*** Given data Section Begins ***
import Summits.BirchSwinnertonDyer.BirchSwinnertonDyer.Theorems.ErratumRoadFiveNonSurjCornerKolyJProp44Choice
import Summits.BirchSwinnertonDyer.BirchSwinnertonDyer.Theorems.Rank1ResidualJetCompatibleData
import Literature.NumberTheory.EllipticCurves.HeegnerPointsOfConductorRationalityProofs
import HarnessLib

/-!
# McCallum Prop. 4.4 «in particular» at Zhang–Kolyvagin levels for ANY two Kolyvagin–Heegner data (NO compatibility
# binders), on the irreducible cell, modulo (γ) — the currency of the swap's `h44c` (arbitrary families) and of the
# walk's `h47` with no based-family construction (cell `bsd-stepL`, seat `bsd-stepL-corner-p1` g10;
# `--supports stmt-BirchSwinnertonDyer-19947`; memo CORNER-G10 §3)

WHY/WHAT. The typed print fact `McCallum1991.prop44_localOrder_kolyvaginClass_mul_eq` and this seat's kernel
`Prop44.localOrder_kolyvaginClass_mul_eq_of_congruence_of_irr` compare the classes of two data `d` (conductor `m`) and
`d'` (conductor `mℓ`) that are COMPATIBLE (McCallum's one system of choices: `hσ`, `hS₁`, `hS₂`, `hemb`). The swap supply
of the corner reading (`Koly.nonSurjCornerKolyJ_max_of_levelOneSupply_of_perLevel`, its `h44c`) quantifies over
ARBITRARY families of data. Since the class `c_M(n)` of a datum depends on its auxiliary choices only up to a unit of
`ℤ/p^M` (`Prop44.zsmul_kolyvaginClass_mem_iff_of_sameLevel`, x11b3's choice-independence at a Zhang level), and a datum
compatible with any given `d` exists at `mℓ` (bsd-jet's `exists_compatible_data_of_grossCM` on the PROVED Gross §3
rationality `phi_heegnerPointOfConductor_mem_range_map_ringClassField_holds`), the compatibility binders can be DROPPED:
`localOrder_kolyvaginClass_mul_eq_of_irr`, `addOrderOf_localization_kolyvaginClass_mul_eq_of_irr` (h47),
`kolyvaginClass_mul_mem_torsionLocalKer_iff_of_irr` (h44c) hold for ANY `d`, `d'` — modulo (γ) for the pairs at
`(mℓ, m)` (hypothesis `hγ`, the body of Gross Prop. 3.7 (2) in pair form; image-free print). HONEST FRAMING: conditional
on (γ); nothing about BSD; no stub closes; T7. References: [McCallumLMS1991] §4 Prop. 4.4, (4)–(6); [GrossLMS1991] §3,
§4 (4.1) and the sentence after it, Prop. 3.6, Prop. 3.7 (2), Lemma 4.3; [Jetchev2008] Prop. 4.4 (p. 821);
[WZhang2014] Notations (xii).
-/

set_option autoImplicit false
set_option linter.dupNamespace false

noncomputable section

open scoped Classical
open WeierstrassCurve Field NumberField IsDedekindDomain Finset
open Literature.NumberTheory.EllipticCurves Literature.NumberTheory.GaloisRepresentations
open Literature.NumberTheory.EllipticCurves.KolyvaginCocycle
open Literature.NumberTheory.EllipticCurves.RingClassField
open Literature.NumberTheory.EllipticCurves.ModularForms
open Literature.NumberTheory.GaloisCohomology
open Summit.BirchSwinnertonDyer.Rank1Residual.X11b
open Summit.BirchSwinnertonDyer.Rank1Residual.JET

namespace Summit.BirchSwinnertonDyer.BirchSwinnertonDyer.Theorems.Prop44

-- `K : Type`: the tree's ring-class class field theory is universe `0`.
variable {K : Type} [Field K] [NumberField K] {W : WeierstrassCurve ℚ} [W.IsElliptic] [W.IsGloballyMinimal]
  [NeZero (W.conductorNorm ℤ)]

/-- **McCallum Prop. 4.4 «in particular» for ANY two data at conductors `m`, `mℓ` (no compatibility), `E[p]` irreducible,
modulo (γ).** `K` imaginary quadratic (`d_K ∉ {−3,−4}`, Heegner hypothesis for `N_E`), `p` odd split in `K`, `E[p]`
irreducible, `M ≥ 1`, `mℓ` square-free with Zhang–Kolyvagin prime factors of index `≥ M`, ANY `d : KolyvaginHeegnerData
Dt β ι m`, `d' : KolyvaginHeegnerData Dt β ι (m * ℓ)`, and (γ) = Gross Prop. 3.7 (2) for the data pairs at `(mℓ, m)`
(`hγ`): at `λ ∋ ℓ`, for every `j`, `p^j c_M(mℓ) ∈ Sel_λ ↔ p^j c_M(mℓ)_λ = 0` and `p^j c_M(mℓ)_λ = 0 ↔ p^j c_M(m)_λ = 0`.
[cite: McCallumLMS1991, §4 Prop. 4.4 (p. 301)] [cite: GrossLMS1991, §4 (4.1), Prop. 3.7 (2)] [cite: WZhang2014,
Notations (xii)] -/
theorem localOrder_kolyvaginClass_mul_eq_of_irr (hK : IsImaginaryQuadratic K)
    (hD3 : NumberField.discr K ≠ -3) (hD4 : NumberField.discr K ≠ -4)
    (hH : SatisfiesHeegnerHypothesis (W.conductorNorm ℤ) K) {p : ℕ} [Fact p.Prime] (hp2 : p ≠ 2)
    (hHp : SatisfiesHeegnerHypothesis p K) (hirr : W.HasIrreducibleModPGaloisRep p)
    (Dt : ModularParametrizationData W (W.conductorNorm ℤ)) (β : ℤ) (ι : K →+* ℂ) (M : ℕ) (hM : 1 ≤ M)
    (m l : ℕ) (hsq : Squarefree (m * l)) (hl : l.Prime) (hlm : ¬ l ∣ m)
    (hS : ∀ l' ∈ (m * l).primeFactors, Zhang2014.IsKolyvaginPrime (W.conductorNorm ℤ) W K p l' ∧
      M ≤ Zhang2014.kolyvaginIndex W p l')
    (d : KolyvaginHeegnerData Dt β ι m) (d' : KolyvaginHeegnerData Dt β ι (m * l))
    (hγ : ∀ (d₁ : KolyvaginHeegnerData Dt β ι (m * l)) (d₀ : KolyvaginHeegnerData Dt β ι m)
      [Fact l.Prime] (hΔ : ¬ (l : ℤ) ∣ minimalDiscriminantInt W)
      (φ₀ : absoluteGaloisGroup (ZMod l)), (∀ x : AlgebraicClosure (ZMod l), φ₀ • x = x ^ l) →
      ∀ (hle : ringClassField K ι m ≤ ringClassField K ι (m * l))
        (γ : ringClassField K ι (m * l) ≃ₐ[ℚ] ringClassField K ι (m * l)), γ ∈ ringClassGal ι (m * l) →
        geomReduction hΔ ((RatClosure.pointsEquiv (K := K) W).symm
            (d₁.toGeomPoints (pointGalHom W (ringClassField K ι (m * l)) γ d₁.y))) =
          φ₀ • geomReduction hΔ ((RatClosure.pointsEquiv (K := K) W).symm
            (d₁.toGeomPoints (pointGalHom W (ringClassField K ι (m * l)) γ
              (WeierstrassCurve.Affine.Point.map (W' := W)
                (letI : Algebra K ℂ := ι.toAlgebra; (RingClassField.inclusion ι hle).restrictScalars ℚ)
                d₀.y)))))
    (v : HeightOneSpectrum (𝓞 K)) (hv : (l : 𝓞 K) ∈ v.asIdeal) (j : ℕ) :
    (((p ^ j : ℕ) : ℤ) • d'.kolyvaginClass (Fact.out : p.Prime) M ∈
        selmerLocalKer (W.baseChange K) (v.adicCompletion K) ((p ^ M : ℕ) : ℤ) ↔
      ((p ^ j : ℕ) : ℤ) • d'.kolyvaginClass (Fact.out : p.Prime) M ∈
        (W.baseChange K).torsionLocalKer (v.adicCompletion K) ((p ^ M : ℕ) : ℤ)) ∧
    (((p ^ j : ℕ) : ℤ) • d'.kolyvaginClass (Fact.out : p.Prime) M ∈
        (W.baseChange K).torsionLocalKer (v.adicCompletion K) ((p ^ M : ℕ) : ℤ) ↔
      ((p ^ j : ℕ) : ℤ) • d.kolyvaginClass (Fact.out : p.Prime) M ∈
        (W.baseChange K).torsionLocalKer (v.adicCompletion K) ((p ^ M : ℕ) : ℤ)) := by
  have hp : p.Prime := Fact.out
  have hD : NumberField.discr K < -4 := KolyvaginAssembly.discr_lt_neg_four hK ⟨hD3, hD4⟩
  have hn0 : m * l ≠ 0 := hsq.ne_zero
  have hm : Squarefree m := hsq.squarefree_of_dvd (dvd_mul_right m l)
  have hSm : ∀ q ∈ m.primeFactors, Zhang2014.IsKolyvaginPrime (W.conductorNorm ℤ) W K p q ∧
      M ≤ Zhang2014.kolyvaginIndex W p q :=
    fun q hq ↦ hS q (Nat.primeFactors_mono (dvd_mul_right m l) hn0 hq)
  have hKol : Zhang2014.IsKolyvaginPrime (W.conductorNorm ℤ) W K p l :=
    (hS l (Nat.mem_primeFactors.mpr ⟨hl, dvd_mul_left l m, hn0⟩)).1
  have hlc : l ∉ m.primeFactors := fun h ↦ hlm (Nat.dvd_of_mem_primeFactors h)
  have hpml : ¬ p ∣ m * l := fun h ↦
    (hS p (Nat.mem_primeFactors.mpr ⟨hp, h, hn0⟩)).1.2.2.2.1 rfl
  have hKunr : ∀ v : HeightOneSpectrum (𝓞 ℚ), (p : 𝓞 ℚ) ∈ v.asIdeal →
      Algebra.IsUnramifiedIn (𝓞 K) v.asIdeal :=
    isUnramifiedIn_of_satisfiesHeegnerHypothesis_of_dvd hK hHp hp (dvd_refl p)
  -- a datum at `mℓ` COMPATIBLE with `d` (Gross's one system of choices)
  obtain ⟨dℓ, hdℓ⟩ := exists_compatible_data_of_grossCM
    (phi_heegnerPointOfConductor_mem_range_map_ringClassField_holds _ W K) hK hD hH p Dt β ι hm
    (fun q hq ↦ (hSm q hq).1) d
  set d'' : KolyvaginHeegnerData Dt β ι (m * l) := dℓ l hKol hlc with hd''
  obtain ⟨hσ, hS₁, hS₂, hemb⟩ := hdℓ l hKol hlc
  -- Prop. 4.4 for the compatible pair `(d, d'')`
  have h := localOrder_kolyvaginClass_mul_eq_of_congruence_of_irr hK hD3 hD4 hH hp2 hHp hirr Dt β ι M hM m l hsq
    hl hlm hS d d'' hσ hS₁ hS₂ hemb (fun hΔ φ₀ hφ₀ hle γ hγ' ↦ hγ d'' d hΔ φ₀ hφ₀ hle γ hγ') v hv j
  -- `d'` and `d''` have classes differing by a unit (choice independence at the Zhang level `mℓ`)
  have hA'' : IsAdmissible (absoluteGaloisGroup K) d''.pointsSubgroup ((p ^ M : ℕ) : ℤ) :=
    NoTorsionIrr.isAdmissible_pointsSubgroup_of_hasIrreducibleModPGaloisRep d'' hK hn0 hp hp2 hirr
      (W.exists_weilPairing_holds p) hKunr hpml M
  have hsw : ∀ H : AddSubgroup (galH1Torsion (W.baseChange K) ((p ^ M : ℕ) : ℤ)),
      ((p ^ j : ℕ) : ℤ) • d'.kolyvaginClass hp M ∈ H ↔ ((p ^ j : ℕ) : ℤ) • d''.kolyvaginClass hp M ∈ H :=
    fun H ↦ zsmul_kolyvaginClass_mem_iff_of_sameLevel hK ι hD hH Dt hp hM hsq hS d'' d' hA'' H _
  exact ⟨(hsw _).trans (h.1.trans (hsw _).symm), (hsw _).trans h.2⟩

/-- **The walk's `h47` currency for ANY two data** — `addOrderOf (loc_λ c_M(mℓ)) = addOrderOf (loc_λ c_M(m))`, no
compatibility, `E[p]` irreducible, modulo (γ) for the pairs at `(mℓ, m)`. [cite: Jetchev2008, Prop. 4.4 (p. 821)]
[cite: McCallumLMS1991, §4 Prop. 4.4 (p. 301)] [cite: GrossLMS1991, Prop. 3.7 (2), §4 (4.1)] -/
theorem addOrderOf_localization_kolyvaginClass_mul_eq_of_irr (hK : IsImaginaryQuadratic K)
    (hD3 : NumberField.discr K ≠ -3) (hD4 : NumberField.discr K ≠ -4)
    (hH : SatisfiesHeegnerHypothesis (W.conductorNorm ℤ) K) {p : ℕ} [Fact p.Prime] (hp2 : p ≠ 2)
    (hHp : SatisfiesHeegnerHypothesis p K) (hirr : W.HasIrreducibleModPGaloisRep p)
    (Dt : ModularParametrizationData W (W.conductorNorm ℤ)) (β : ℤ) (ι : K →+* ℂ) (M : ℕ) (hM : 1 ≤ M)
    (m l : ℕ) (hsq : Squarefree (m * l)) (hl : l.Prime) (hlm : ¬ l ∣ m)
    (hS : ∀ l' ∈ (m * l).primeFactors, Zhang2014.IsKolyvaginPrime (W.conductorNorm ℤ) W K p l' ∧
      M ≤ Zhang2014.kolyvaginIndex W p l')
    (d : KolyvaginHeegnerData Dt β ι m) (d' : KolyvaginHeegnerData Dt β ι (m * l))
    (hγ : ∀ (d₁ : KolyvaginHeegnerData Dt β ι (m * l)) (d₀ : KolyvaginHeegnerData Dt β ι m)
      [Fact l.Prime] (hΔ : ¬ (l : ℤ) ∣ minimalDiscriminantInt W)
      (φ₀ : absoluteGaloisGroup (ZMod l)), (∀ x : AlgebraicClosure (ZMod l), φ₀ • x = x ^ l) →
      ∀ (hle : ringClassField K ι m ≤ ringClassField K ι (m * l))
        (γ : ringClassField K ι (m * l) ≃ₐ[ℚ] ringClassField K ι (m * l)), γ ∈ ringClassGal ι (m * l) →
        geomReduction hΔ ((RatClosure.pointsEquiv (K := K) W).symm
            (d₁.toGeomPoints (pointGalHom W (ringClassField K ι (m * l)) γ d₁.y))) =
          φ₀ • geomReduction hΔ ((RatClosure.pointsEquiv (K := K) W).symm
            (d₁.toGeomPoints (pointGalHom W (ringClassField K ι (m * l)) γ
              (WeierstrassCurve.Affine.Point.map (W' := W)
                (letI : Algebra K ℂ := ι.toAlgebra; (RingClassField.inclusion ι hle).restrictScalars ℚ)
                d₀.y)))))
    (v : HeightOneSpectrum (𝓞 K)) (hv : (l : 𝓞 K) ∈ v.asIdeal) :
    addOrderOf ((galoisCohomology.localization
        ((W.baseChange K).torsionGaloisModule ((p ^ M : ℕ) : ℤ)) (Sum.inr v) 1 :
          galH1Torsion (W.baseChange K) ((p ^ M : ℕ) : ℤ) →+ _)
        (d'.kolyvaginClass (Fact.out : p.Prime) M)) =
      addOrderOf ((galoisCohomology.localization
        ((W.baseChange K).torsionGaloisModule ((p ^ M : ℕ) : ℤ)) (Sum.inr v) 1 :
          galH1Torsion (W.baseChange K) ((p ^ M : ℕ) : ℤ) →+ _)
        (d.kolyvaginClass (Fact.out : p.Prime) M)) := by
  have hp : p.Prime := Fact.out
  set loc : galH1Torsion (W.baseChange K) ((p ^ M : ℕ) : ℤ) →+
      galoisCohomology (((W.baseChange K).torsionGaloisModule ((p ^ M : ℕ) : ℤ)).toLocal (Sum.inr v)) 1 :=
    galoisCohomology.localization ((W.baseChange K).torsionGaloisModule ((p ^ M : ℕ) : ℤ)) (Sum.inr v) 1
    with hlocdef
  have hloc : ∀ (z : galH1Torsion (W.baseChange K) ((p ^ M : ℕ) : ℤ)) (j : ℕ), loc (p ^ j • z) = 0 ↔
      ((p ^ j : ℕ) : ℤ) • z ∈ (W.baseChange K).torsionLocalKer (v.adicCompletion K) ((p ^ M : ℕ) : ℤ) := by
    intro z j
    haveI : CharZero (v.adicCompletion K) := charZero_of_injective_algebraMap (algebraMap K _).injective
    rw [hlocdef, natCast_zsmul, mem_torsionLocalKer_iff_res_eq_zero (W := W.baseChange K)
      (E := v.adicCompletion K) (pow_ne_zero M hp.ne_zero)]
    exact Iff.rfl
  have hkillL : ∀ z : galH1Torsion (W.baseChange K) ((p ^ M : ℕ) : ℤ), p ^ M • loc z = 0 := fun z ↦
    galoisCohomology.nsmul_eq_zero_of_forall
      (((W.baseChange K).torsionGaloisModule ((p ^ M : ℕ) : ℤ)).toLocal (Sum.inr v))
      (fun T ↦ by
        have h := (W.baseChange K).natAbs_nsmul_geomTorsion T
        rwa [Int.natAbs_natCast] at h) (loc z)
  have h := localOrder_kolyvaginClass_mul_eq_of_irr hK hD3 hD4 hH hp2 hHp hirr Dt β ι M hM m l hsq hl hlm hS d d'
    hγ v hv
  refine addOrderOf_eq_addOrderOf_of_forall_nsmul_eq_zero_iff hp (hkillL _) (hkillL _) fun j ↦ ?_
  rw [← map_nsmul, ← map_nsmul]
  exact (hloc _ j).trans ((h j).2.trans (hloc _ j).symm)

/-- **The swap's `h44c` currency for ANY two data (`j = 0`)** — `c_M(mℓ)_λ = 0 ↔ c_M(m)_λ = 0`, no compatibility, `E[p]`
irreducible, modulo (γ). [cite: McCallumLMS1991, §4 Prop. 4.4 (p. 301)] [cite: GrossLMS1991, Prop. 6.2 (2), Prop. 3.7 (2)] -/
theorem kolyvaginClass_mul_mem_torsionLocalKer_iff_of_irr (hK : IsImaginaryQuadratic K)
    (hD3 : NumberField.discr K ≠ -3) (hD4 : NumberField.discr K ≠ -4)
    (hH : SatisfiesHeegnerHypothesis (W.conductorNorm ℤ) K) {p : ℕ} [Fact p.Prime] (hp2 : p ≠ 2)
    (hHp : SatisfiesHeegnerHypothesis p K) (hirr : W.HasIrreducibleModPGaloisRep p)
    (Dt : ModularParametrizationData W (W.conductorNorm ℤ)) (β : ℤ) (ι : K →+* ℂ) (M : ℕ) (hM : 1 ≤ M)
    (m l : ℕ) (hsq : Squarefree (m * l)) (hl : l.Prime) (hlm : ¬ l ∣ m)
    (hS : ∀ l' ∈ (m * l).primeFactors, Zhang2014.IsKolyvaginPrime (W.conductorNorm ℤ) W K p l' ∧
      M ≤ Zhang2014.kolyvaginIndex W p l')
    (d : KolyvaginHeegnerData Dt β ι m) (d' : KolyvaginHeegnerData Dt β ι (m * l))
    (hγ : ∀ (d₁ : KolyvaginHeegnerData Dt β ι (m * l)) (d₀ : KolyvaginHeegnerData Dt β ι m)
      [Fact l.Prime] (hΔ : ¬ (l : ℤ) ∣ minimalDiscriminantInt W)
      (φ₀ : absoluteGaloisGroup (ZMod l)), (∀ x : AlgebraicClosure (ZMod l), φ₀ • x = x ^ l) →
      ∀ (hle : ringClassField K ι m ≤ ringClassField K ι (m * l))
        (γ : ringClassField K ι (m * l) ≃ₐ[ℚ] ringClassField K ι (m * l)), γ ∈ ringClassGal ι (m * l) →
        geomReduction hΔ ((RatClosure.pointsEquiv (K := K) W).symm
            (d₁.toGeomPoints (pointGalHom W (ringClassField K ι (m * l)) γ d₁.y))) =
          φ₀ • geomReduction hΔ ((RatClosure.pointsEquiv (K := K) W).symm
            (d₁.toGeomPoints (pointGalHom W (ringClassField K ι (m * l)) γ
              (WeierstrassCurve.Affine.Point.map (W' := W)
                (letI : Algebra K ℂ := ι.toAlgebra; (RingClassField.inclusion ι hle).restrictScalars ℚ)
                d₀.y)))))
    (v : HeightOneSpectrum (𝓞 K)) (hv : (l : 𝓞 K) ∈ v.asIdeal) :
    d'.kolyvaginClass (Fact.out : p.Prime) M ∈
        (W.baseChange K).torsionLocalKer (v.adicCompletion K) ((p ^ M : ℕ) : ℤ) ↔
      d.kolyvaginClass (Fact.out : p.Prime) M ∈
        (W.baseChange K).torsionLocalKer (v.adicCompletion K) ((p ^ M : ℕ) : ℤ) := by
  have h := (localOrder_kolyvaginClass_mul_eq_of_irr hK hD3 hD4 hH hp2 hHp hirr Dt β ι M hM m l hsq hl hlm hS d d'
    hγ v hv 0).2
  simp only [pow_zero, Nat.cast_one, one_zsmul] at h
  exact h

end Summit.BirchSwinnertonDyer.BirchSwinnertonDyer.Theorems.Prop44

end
*** Given data Section Ends ***
*** Given data Section Begins ***
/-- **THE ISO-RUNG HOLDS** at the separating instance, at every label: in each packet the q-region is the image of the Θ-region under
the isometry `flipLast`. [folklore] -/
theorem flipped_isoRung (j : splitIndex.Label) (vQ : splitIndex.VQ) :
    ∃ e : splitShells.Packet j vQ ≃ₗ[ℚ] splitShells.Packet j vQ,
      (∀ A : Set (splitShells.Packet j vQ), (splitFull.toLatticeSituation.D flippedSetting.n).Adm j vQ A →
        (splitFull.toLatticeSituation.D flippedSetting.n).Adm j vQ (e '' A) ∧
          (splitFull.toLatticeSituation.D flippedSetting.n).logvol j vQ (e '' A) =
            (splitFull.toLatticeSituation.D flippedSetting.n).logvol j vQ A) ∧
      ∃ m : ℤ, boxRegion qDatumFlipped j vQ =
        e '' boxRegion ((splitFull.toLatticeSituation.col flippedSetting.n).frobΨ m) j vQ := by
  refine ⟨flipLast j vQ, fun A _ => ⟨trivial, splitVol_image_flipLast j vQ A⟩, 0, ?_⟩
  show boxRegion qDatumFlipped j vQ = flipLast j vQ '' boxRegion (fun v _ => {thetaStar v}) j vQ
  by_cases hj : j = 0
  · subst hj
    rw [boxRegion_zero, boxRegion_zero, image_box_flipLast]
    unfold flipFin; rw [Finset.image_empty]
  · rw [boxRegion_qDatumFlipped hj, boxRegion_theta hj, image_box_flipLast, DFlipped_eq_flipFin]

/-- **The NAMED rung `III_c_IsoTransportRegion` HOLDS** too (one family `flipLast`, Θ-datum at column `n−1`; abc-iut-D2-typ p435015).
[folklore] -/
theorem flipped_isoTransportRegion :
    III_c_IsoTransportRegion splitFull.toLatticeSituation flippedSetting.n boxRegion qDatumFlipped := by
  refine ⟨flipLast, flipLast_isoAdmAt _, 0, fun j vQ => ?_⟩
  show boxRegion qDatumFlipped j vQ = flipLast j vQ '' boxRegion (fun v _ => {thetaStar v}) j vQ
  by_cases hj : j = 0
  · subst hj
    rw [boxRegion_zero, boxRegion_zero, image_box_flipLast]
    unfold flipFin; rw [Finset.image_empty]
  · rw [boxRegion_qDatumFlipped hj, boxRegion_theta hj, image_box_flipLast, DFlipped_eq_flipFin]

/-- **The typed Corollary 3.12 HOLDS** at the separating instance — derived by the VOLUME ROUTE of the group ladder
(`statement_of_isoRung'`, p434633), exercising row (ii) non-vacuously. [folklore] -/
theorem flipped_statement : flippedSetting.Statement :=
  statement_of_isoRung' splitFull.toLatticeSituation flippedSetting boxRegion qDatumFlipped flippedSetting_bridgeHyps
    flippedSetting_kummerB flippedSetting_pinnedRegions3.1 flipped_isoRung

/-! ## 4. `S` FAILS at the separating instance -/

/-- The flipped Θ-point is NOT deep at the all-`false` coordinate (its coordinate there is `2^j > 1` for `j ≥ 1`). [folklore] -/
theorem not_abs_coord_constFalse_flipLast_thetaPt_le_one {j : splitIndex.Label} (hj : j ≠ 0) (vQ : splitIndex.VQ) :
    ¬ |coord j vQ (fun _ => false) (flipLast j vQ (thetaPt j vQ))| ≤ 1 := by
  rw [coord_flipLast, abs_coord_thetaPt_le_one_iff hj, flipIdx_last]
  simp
*** Given data Section Ends ***
§ **Task brief**
Throughout the data above, report every line that contains the string "obtain".

§ **Exercise solution**
  obtain ⟨dℓ, hdℓ⟩ := exists_compatible_data_of_grossCM
  obtain ⟨hσ, hS₁, hS₂, hemb⟩ := hdℓ l hKol hlc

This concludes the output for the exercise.